**What to do:**
Write out every line exactly, from the first line of the records below through the line that contains "1c/2d/3d — the regime certificate on ROW–COLUMN tables".

**Data to process:**
------------------------------------------------------------------------

import Summits.HubbardSuperconductivity.HubbardSuperconductivity.Theorems.AnisotropyChordTransferFibre3FinGreenRC
import Summits.HubbardSuperconductivity.HubbardSuperconductivity.Theorems.AnisotropyChordTransferFibre3FinMHoleConv

/-!
# Route `AnisotropyChord` / H0 rotor rung: FIN layers 1c/2d/3d — the regime certificate on ROW–COLUMN tables

The profile table `fTab4` and the `ex`-gradient table `gTab4` of the explicit ground profile on a λ-cell built from the
row–column Green tables of `…Fibre3FinGreenRC` (`gresRCTab`, `gdiffRCTab`; `O(L³)` per table), the one-direction oracle
`cellOracle4`, the certificate `mholeCellOK4` / `mholeCheck4` (convolution form `SIv3`/`NIv3` of `…Fibre3FinConvCell` on the
new tables) and ★ `mHole_nonneg_of_cells4` (`7 ≤ L`, `mholeCheck4 L cells = true`, `0 < Δ < 1` ⇒ `0 ≤ mHole L Δ f` for
every ground profile).  Soundness: `tabEncl_fTab4`, `mem_dIv4`, `mem_cellOracle4`; the rest is the chain of `mHole_nonneg_of_cells3`.
Prover seat `hubbard-h0-rotor-p3` g4; helper for stmt-HubbardSuperconductivity-23918 (piece A of rung 19089; `--supports`, helper class).
WHAT THIS IS NOT: nothing here proves superconductivity in the Hubbard model; soundness of a FIN certificate for the regime
clause of one conditional reduction. Tree imports only; no sorry.
-/

set_option linter.dupNamespace false
set_option autoImplicit false

noncomputable section

namespace Summit.HubbardSuperconductivity.HubbardSuperconductivity.Theorems.AnisotropyChord.Transfer.Fibre3

namespace FinCell

open scoped BigOperators
open Finset Hole2

variable (L : ℕ) [NeZero L]

/-! ## Layers 1c/2d/3d: definitions (computable, zero data) -/

/-- the ground profile at `(r₁,r₂) ≠ 0` from a Green table `gt`: `Δf_nn + c_s·(G₀ − G̃(r))`. [folklore] -/
def groundFIvT (L : ℕ) (la lb : ℤ) (gt : List (List Iv)) (r1 r2 : ℕ) : Iv :=
  iadd (dfnnIv L la lb) (imul (csIv L la lb) (isub (G0Iv L la lb) (getF gt r1 r2)))

/-- the profile table from a Green table (`0` at the origin). [folklore] -/
def fTabT (L : ℕ) (la lb : ℤ) (gt : List (List Iv)) : List (List Iv) :=
  mkTab L fun r1 r2 => if r1 = 0 ∧ r2 = 0 then (0, 0) else groundFIvT L la lb gt r1 r2

/-- ★ the profile table on row–column Green tables. [folklore] -/
def fTab4 (L : ℕ) (la lb : ℤ) : List (List Iv) := fTabT L la lb (gresRCTab L la lb)

/-- `D_{ex} f(r)`: table difference at the origin cases, `−c_s·(G̃(r) − G̃(r − ex))` from the difference table `gd` otherwise. [folklore] -/
def dIv4 (L : ℕ) (la lb : ℤ) (ft gd : List (List Iv)) (r1 r2 : ℕ) : Iv :=
  if (r1 = 0 ∧ r2 = 0) ∨ (subm L r1 1 = 0 ∧ subm L r2 0 = 0) then
    isub (getF ft r1 r2) (getF ft (subm L r1 1) (subm L r2 0))
  else ineg (imul (csIv L la lb) (getF gd r1 r2))

/-- the `ex`-gradient table from a profile table and a difference table. [folklore] -/
def gTabT (L : ℕ) (la lb : ℤ) (ft gd : List (List Iv)) : List (List Iv) :=
  mkTab L fun r1 r2 => dIv4 L la lb ft gd r1 r2

/-- ★ the `ex`-gradient table on row–column tables. [folklore] -/
def gTab4 (L : ℕ) (la lb : ℤ) : List (List Iv) := gTabT L la lb (fTab4 L la lb) (gdiffRCTab L la lb)

/-- the one-direction oracle: the `ex` table, the layer-2b evaluator otherwise (never reached by `SIv3`). [folklore] -/
def dOracle4 (L : ℕ) (la lb : ℤ) (t10 : List (List Iv)) (e1 e2 r1 r2 : ℕ) : Iv :=
  if e1 = 1 ∧ e2 = 0 then getF t10 r1 r2 else dIv2 L la lb (fTab L la lb) e1 e2 r1 r2

/-- ★ the cell oracle on row–column tables. [folklore] -/
def cellOracle4 (L : ℕ) (la lb : ℤ) : ℕ → ℕ → ℕ → ℕ → Iv := dOracle4 L la lb (gTab4 L la lb)

/-- `T⁺ = 3λ + S/N`, convolution form on row–column tables. [folklore] -/
def tplusIv4 (L : ℕ) (la lb : ℤ) : Iv :=
  iadd (iscale 3 (la, lb)) (imul (SIv3 L (fTab4 L la lb) (cellOracle4 L la lb)) (iinv (NIv3 L (fTab4 L la lb))))

/-- one cell of the regime certificate on row–column tables. [folklore] -/
def mholeCellOK4 (L : ℕ) (la lb : ℤ) : Bool :=
  groundCellCheck L la lb &&
    (decide ((deltaIv L la lb).2 < 0) ||
      (decide (0 < (NIv3 L (fTab4 L la lb)).1) && decide ((tplusIv4 L la lb).2 ≤ (boundIv L).1)))

/-- ★ the per-`L` certificate on row–column tables. [folklore] -/
def mholeCheck4 (L : ℕ) (cells : List ℤ) : Bool :=
  decide (cells.head? = some 0) && decide (2 ≤ cells.length) && decide (lamTop L ≤ cellsLast cells)
    && cellsAll (mholeCellOK4 L) cells

/-! ## Soundness of the tables -/

variable {L}

/-- ★ the profile table encloses the explicit ground profile. [folklore] -/
theorem tabEncl_fTab4 (hL : 3 ≤ L) {lam : ℝ} (hlam : 0 < lam) {la lb : ℤ}
    (hla : (la : ℝ) ≤ lam * ((D : ℤ) : ℝ)) (hlb : lam * ((D : ℤ) : ℝ) ≤ (lb : ℝ))
    (hchk : groundCellCheck L la lb = true) :
    TabEncl L (groundF L lam) (fTab4 L la lb) := by
  intro r1 r2 h1 h2
  obtain ⟨hpos, _, _⟩ := groundCellCheck_spec hchk
  unfold fTab4 fTabT
  rw [getF_mkTab _ h1 h2]
  by_cases hr : r1 = 0 ∧ r2 = 0
  · rw [if_pos hr]
    obtain ⟨e1, e2⟩ := hr
    subst e1; subst e2
    have e : ((((0 : ℕ) : ZMod L), (((0 : ℕ) : ZMod L))) : Tor L) = 0 := by ext <;> simp
    rw [e]
    unfold groundF
    rw [if_pos rfl]
    have := mem_exact 0
    push_cast at this
    rw [zero_div] at this
    exact this
  · rw [if_neg hr]
    have hne : ((((r1 : ℕ) : ZMod L), (((r2 : ℕ) : ZMod L))) : Tor L) ≠ 0 := by
      rw [Ne, Prod.mk_eq_zero, natCast_zmod_eq_zero L h1, natCast_zmod_eq_zero L h2]
      exact hr
    unfold groundF
    rw [if_neg hne]
    unfold groundFIvT aKer
    exact mem_iadd (mem_deltaMulFnn_cell L hL hlam hla hlb hchk)
      (mem_imul (mem_groundCs_cell L hL hlam hla hlb hchk)
        (mem_isub (mem_G0_cell L hL hla hlb hpos) (mem_gresRC_cell hL hla hlb hpos h1 h2)))

/-- ★ the gradient entry encloses `D_{ex}(groundF L λ)(r₁,r₂)`. [folklore] -/
theorem mem_dIv4 (hL : 3 ≤ L) {lam : ℝ} (hlam : 0 < lam) {la lb : ℤ}
    (hla : (la : ℝ) ≤ lam * ((D : ℤ) : ℝ)) (hlb : lam * ((D : ℤ) : ℝ) ≤ (lb : ℝ))
    (hchk : groundCellCheck L la lb = true) {r1 r2 : ℕ} (hr1 : r1 < L) (hr2 : r2 < L) :
    mem (Dgrad L (groundF L lam) ((((1 : ℕ) : ZMod L)), (((0 : ℕ) : ZMod L)))
          ((((r1 : ℕ) : ZMod L)), (((r2 : ℕ) : ZMod L))))
      (dIv4 L la lb (fTab4 L la lb) (gdiffRCTab L la lb) r1 r2) := by
  have hL0 : 0 < L := by omega
  have h1L : 1 < L := by omega
  have hft := tabEncl_fTab4 hL hlam hla hlb hchk
  obtain ⟨hpos, _, _⟩ := groundCellCheck_spec hchk
  unfold dIv4
  by_cases hc : (r1 = 0 ∧ r2 = 0) ∨ (subm L r1 1 = 0 ∧ subm L r2 0 = 0)
  · rw [if_pos hc]
    exact mem_dIv hft h1L hL0 hr1 hr2
  · rw [if_neg hc]
    push Not at hc
    obtain ⟨hc1, hc2⟩ := hc
    have hs1 := subm_lt L r1 1 hL0
    have hs2 := subm_lt L r2 0 hL0
    have hr : ((((r1 : ℕ) : ZMod L), (((r2 : ℕ) : ZMod L))) : Tor L) ≠ 0 := by
      rw [Ne, Prod.mk_eq_zero, natCast_zmod_eq_zero L hr1, natCast_zmod_eq_zero L hr2]
      exact fun h => hc1 h.1 h.2
    have hs : ((((subm L r1 1 : ℕ) : ZMod L), (((subm L r2 0 : ℕ) : ZMod L))) : Tor L) ≠ 0 := by
      rw [Ne, Prod.mk_eq_zero, natCast_zmod_eq_zero L hs1, natCast_zmod_eq_zero L hs2]
      exact fun h => hc2 h.1 h.2
    unfold Dgrad
    rw [pt_sub 1 0 r1 r2 h1L hL0, groundF_sub lam hr hs]
    have hsub0 : subm L r2 0 = r2 := by
      unfold subm; rw [Nat.sub_zero, Nat.add_mod_right, Nat.mod_eq_of_lt hr2]
    have hsub1 : subm L r1 1 = (r1 + L - 1) % L := rfl
    rw [hsub0, hsub1]
    exact mem_ineg (mem_imul (mem_groundCs_cell L hL hlam hla hlb hchk) (mem_gdiffRC_cell hL hla hlb hpos hr1 hr2))

/-- ★ the row–column cell oracle encloses `D_e (groundF L λ)` for every direction given by natural coordinates `< L`. [folklore] -/
theorem mem_cellOracle4 (hL : 3 ≤ L) {lam : ℝ} (hlam : 0 < lam) {la lb : ℤ}
    (hla : (la : ℝ) ≤ lam * ((D : ℤ) : ℝ)) (hlb : lam * ((D : ℤ) : ℝ) ≤ (lb : ℝ))
    (hchk : groundCellCheck L la lb = true) :
    ∀ e1 e2 r1 r2 : ℕ, e1 < L → e2 < L → r1 < L → r2 < L →
      mem (Dgrad L (groundF L lam) ((((e1 : ℕ) : ZMod L)), (((e2 : ℕ) : ZMod L)))
          ((((r1 : ℕ) : ZMod L)), (((r2 : ℕ) : ZMod L))))
        (cellOracle4 L la lb e1 e2 r1 r2) := by
  intro e1 e2 r1 r2 he1 he2 hr1 hr2
  unfold cellOracle4 dOracle4
  split_ifs with h1
  · obtain ⟨rfl, rfl⟩ := h1
    unfold gTab4 gTabT
    rw [getF_mkTab _ hr1 hr2]
    exact mem_dIv4 hL hlam hla hlb hchk hr1 hr2
  · exact mem_dIv2 hL hlam hla hlb hchk he1 he2 hr1 hr2

/-! ## Soundness of the certificate -/

variable (L)

/-- ★★ SOUNDNESS ON ROW–COLUMN TABLES: `mholeCheck4 L cells = true` ⇒ `0 ≤ mHole L Δ f` for every ground profile, every
`0 < Δ < 1` (`7 ≤ L`). [folklore] -/
theorem mHole_nonneg_of_cells4 (hL : 7 ≤ L) (cells : List ℤ) (hchk : mholeCheck4 L cells = true)
    {Δ : ℝ} (hΔ0 : 0 < Δ) (hΔ1 : Δ < 1) :
    ∀ lam2 : ℝ, ∀ f : Tor L → ℝ, IsGroundTwoMagnon L Δ lam2 f → 0 ≤ mHole L Δ f := by
  refine forall_ground_of_window_7 L hL hΔ0.le hΔ1 (fun _ f => 0 ≤ mHole L Δ f) ?_
  intro lam2 f hf hlam0 hlamle
  have hD := D_pos
  unfold mholeCheck4 at hchk
  simp only [Bool.and_eq_true, decide_eq_true_eq] at hchk
  obtain ⟨⟨⟨hhead, hlen⟩, htop⟩, hok⟩ := hchk
  obtain ⟨a, b, rest, hcells⟩ : ∃ a b : ℤ, ∃ rest : List ℤ, cells = a :: b :: rest := by
    match cells, hlen with
    | a :: b :: rest, _ => exact ⟨a, b, rest, rfl⟩
  subst hcells
  have ha0 : a = 0 := by simpa using hhead
  subst ha0
  set x : ℝ := lam2 * ((D : ℤ) : ℝ) with hx
  have hx0 : ((0 : ℤ) : ℝ) ≤ x := by rw [hx]; push_cast; positivity
  have hxtop : x ≤ ((cellsLast ((0 : ℤ) :: b :: rest) : ℤ) : ℝ) :=
    (lam_mul_D_le_lamTop L (by omega) hlamle).trans (by exact_mod_cast htop)
  obtain ⟨c, d, hcell, hcx, hxd⟩ := cover_all (mholeCellOK4 L) rest 0 b x hok hx0 hxtop
  have hfe : f = groundF L lam2 := ground_eq_explicit L (by omega) hΔ0.le hΔ1 hf
  have hΔe : Δ = deltaOfLam L lam2 := ground_delta_eq L (by omega) hΔ0.le hΔ1 hf
  have hf2 : IsTwoMagnon L Δ lam2 f := hf.1
  have hev : ∀ r : Tor L, f (-r) = f r := hf.2.1
  have hsw : ∀ r : Tor L, f (r.2, r.1) = f r := by
    intro r; rw [hfe]; exact groundF_swap lam2 r
  unfold mholeCellOK4 at hcell
  simp only [Bool.and_eq_true, Bool.or_eq_true, decide_eq_true_eq] at hcell
  obtain ⟨hgc, hcase⟩ := hcell
  rcases hcase with hvac | ⟨hN, hT⟩
  · exfalso
    have hmd := mem_delta_cell L (by omega) hlam0 hcx hxd hgc
    rw [← hΔe] at hmd
    obtain ⟨_, hhi⟩ := hmd
    have : ((((deltaIv L c d).2 : ℤ)) : ℝ) < 0 := by exact_mod_cast hvac
    nlinarith
  · have htab : TabEncl L f (fTab4 L c d) := by
      rw [hfe]; exact tabEncl_fTab4 (by omega) hlam0 hcx hxd hgc
    have horc : ∀ e1 e2 r1 r2 : ℕ, e1 < L → e2 < L → r1 < L → r2 < L →
        mem (Dgrad L f ((((e1 : ℕ) : ZMod L)), (((e2 : ℕ) : ZMod L))) ((((r1 : ℕ) : ZMod L)), (((r2 : ℕ) : ZMod L))))
          (cellOracle4 L c d e1 e2 r1 r2) := by
      rw [hfe]; exact mem_cellOracle4 (by omega) hlam0 hcx hxd hgc
    have mN : mem (PiNormSq L f) (NIv3 L (fTab4 L c d)) := mem_NIv3 htab
    have mS : mem (∑ cc : Cfg L, piR L f cc * C0fn L Δ lam2 f cc) (SIv3 L (fTab4 L c d) (cellOracle4 L c d)) :=
      mem_SIv3 (by omega) hf2 hev hsw htab horc
    have hNpos : 0 < PiNormSq L f := by
      obtain ⟨hlo, _⟩ := mN
      have : (0 : ℝ) < (((NIv3 L (fTab4 L c d)).1 : ℤ) : ℝ) := by exact_mod_cast hN
      nlinarith
    have hS := sum_piR_C0fn L hf2
    have hTeq : Tplus L Δ f = 3 * lam2 + (∑ cc : Cfg L, piR L f cc * C0fn L Δ lam2 f cc) * (1 / PiNormSq L f) := by
      rw [hS]; field_simp; ring
    have mT : mem (Tplus L Δ f) (tplusIv4 L c d) := by
      rw [hTeq]
      unfold tplusIv4
      have h3 : mem (3 * lam2) (iscale 3 (c, d)) := by
        have := mem_iscale 3 (mem_lam hcx hxd); push_cast at this; exact this
      exact mem_iadd h3 (mem_imul mS (mem_iinv mN hN))
    have mB := mem_bound L (by omega)
    obtain ⟨_, hThi⟩ := mT
    obtain ⟨hBlo, _⟩ := mB
    have hle : ((((tplusIv4 L c d).2 : ℤ)) : ℝ) ≤ ((((boundIv L).1 : ℤ)) : ℝ) := by exact_mod_cast hT
    unfold mHole
    nlinarith

end FinCell

end Summit.HubbardSuperconductivity.HubbardSuperconductivity.Theorems.AnisotropyChord.Transfer.Fibre3

end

------------------------------------------------------------------------

**Answer to this problem:**
import Summits.HubbardSuperconductivity.HubbardSuperconductivity.Theorems.AnisotropyChordTransferFibre3FinGreenRC
import Summits.HubbardSuperconductivity.HubbardSuperconductivity.Theorems.AnisotropyChordTransferFibre3FinMHoleConv

/-!
# Route `AnisotropyChord` / H0 rotor rung: FIN layers 1c/2d/3d — the regime certificate on ROW–COLUMN tables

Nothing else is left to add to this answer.